• _Work task_
Please repeat the data shown below, word for word.

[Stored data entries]
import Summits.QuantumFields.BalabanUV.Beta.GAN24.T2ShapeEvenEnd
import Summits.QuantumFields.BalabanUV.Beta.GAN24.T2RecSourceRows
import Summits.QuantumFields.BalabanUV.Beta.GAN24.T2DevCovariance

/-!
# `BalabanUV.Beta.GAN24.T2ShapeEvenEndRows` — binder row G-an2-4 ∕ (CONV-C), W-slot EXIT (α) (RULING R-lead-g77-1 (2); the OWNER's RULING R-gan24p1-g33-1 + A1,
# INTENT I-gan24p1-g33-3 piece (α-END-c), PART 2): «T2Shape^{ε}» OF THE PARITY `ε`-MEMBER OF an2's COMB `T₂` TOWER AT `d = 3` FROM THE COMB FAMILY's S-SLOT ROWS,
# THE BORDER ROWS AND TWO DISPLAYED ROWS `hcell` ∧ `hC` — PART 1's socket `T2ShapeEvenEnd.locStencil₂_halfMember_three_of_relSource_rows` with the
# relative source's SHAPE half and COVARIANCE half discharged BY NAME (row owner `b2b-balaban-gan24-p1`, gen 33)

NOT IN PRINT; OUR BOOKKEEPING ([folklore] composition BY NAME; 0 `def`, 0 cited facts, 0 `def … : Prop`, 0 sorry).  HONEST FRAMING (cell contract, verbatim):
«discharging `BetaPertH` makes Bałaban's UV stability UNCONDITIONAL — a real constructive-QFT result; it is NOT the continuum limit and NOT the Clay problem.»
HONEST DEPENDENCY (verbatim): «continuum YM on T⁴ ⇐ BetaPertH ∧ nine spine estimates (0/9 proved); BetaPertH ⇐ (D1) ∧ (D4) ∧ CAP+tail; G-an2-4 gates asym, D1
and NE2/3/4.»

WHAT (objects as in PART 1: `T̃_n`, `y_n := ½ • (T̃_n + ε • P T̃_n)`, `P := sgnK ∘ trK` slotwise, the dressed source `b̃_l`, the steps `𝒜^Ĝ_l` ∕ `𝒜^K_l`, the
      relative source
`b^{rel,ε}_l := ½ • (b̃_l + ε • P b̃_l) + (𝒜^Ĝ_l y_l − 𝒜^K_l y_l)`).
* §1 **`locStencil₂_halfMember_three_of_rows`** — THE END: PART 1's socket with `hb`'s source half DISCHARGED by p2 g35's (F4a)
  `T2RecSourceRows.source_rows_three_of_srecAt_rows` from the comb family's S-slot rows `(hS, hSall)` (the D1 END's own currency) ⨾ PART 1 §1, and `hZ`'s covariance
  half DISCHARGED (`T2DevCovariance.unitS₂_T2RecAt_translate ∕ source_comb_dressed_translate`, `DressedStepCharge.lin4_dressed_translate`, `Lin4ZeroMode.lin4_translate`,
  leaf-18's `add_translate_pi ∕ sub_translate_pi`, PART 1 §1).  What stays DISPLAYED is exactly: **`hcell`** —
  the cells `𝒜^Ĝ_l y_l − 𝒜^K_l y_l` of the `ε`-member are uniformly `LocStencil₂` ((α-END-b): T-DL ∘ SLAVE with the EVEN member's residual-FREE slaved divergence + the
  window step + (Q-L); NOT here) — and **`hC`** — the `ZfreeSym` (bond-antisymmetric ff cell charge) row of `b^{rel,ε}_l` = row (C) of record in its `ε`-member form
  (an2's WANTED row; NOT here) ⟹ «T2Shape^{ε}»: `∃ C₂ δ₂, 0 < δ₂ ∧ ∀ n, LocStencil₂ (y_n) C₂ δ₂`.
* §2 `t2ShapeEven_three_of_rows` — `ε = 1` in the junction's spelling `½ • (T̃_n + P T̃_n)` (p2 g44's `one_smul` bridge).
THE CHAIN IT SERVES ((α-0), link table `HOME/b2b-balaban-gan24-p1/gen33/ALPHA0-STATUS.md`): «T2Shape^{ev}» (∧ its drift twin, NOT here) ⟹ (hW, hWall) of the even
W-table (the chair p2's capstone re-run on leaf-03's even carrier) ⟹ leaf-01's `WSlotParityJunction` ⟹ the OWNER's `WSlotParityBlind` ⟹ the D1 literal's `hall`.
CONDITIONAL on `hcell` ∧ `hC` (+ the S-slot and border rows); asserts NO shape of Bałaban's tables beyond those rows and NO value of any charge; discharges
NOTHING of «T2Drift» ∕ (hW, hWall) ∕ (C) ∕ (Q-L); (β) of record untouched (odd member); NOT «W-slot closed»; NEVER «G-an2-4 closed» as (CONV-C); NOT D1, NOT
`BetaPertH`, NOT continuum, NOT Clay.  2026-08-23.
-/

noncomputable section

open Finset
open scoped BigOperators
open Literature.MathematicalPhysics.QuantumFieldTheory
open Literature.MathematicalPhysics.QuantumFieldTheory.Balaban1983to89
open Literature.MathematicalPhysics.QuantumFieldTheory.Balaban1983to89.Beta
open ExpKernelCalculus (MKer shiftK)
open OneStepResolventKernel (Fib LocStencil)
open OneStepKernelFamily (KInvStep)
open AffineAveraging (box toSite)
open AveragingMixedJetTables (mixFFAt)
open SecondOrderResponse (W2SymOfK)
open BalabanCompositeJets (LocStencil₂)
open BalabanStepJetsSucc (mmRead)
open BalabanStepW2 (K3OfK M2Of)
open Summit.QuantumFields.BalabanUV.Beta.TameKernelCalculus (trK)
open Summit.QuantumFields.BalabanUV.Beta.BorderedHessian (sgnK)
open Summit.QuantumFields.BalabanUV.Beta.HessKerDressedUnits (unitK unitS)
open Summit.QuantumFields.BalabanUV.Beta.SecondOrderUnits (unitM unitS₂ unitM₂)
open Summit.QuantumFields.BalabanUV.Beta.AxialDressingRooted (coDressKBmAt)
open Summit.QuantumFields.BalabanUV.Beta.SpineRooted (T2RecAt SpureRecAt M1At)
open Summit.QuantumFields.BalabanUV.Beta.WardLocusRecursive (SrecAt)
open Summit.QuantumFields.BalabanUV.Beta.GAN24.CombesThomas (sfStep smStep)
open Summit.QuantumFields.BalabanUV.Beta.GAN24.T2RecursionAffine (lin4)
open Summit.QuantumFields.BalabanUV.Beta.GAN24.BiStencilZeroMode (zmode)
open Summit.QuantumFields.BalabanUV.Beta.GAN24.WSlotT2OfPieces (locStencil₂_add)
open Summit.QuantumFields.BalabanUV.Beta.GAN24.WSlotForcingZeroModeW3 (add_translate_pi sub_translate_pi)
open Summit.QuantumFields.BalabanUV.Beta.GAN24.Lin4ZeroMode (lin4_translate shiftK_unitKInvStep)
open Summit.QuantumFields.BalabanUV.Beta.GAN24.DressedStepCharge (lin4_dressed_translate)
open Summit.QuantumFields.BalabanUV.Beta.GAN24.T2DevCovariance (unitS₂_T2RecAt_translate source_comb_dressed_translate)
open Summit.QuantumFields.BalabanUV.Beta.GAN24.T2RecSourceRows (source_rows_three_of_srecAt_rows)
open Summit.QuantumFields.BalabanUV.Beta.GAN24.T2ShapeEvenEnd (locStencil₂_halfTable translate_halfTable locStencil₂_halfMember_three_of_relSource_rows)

• _Task solution_
import Summits.QuantumFields.BalabanUV.Beta.GAN24.T2ShapeEvenEnd
import Summits.QuantumFields.BalabanUV.Beta.GAN24.T2RecSourceRows
import Summits.QuantumFields.BalabanUV.Beta.GAN24.T2DevCovariance

/-!
# `BalabanUV.Beta.GAN24.T2ShapeEvenEndRows` — binder row G-an2-4 ∕ (CONV-C), W-slot EXIT (α) (RULING R-lead-g77-1 (2); the OWNER's RULING R-gan24p1-g33-1 + A1,
# INTENT I-gan24p1-g33-3 piece (α-END-c), PART 2): «T2Shape^{ε}» OF THE PARITY `ε`-MEMBER OF an2's COMB `T₂` TOWER AT `d = 3` FROM THE COMB FAMILY's S-SLOT ROWS,
# THE BORDER ROWS AND TWO DISPLAYED ROWS `hcell` ∧ `hC` — PART 1's socket `T2ShapeEvenEnd.locStencil₂_halfMember_three_of_relSource_rows` with the
# relative source's SHAPE half and COVARIANCE half discharged BY NAME (row owner `b2b-balaban-gan24-p1`, gen 33)

NOT IN PRINT; OUR BOOKKEEPING ([folklore] composition BY NAME; 0 `def`, 0 cited facts, 0 `def … : Prop`, 0 sorry).  HONEST FRAMING (cell contract, verbatim):
«discharging `BetaPertH` makes Bałaban's UV stability UNCONDITIONAL — a real constructive-QFT result; it is NOT the continuum limit and NOT the Clay problem.»
HONEST DEPENDENCY (verbatim): «continuum YM on T⁴ ⇐ BetaPertH ∧ nine spine estimates (0/9 proved); BetaPertH ⇐ (D1) ∧ (D4) ∧ CAP+tail; G-an2-4 gates asym, D1
and NE2/3/4.»

WHAT (objects as in PART 1: `T̃_n`, `y_n := ½ • (T̃_n + ε • P T̃_n)`, `P := sgnK ∘ trK` slotwise, the dressed source `b̃_l`, the steps `𝒜^Ĝ_l` ∕ `𝒜^K_l`, the
      relative source
`b^{rel,ε}_l := ½ • (b̃_l + ε • P b̃_l) + (𝒜^Ĝ_l y_l − 𝒜^K_l y_l)`).
* §1 **`locStencil₂_halfMember_three_of_rows`** — THE END: PART 1's socket with `hb`'s source half DISCHARGED by p2 g35's (F4a)
  `T2RecSourceRows.source_rows_three_of_srecAt_rows` from the comb family's S-slot rows `(hS, hSall)` (the D1 END's own currency) ⨾ PART 1 §1, and `hZ`'s covariance
  half DISCHARGED (`T2DevCovariance.unitS₂_T2RecAt_translate ∕ source_comb_dressed_translate`, `DressedStepCharge.lin4_dressed_translate`, `Lin4ZeroMode.lin4_translate`,
  leaf-18's `add_translate_pi ∕ sub_translate_pi`, PART 1 §1).  What stays DISPLAYED is exactly: **`hcell`** —
  the cells `𝒜^Ĝ_l y_l − 𝒜^K_l y_l` of the `ε`-member are uniformly `LocStencil₂` ((α-END-b): T-DL ∘ SLAVE with the EVEN member's residual-FREE slaved divergence + the
  window step + (Q-L); NOT here) — and **`hC`** — the `ZfreeSym` (bond-antisymmetric ff cell charge) row of `b^{rel,ε}_l` = row (C) of record in its `ε`-member form
  (an2's WANTED row; NOT here) ⟹ «T2Shape^{ε}»: `∃ C₂ δ₂, 0 < δ₂ ∧ ∀ n, LocStencil₂ (y_n) C₂ δ₂`.
* §2 `t2ShapeEven_three_of_rows` — `ε = 1` in the junction's spelling `½ • (T̃_n + P T̃_n)` (p2 g44's `one_smul` bridge).
THE CHAIN IT SERVES ((α-0), link table `HOME/b2b-balaban-gan24-p1/gen33/ALPHA0-STATUS.md`): «T2Shape^{ev}» (∧ its drift twin, NOT here) ⟹ (hW, hWall) of the even
W-table (the chair p2's capstone re-run on leaf-03's even carrier) ⟹ leaf-01's `WSlotParityJunction` ⟹ the OWNER's `WSlotParityBlind` ⟹ the D1 literal's `hall`.
CONDITIONAL on `hcell` ∧ `hC` (+ the S-slot and border rows); asserts NO shape of Bałaban's tables beyond those rows and NO value of any charge; discharges
NOTHING of «T2Drift» ∕ (hW, hWall) ∕ (C) ∕ (Q-L); (β) of record untouched (odd member); NOT «W-slot closed»; NEVER «G-an2-4 closed» as (CONV-C); NOT D1, NOT
`BetaPertH`, NOT continuum, NOT Clay.  2026-08-23.
-/

noncomputable section

open Finset
open scoped BigOperators
open Literature.MathematicalPhysics.QuantumFieldTheory
open Literature.MathematicalPhysics.QuantumFieldTheory.Balaban1983to89
open Literature.MathematicalPhysics.QuantumFieldTheory.Balaban1983to89.Beta
open ExpKernelCalculus (MKer shiftK)
open OneStepResolventKernel (Fib LocStencil)
open OneStepKernelFamily (KInvStep)
open AffineAveraging (box toSite)
open AveragingMixedJetTables (mixFFAt)
open SecondOrderResponse (W2SymOfK)
open BalabanCompositeJets (LocStencil₂)
open BalabanStepJetsSucc (mmRead)
open BalabanStepW2 (K3OfK M2Of)
open Summit.QuantumFields.BalabanUV.Beta.TameKernelCalculus (trK)
open Summit.QuantumFields.BalabanUV.Beta.BorderedHessian (sgnK)
open Summit.QuantumFields.BalabanUV.Beta.HessKerDressedUnits (unitK unitS)
open Summit.QuantumFields.BalabanUV.Beta.SecondOrderUnits (unitM unitS₂ unitM₂)
open Summit.QuantumFields.BalabanUV.Beta.AxialDressingRooted (coDressKBmAt)
open Summit.QuantumFields.BalabanUV.Beta.SpineRooted (T2RecAt SpureRecAt M1At)
open Summit.QuantumFields.BalabanUV.Beta.WardLocusRecursive (SrecAt)
open Summit.QuantumFields.BalabanUV.Beta.GAN24.CombesThomas (sfStep smStep)
open Summit.QuantumFields.BalabanUV.Beta.GAN24.T2RecursionAffine (lin4)
open Summit.QuantumFields.BalabanUV.Beta.GAN24.BiStencilZeroMode (zmode)
open Summit.QuantumFields.BalabanUV.Beta.GAN24.WSlotT2OfPieces (locStencil₂_add)
open Summit.QuantumFields.BalabanUV.Beta.GAN24.WSlotForcingZeroModeW3 (add_translate_pi sub_translate_pi)
open Summit.QuantumFields.BalabanUV.Beta.GAN24.Lin4ZeroMode (lin4_translate shiftK_unitKInvStep)
open Summit.QuantumFields.BalabanUV.Beta.GAN24.DressedStepCharge (lin4_dressed_translate)
open Summit.QuantumFields.BalabanUV.Beta.GAN24.T2DevCovariance (unitS₂_T2RecAt_translate source_comb_dressed_translate)
open Summit.QuantumFields.BalabanUV.Beta.GAN24.T2RecSourceRows (source_rows_three_of_srecAt_rows)
open Summit.QuantumFields.BalabanUV.Beta.GAN24.T2ShapeEvenEnd (locStencil₂_halfTable translate_halfTable locStencil₂_halfMember_three_of_relSource_rows)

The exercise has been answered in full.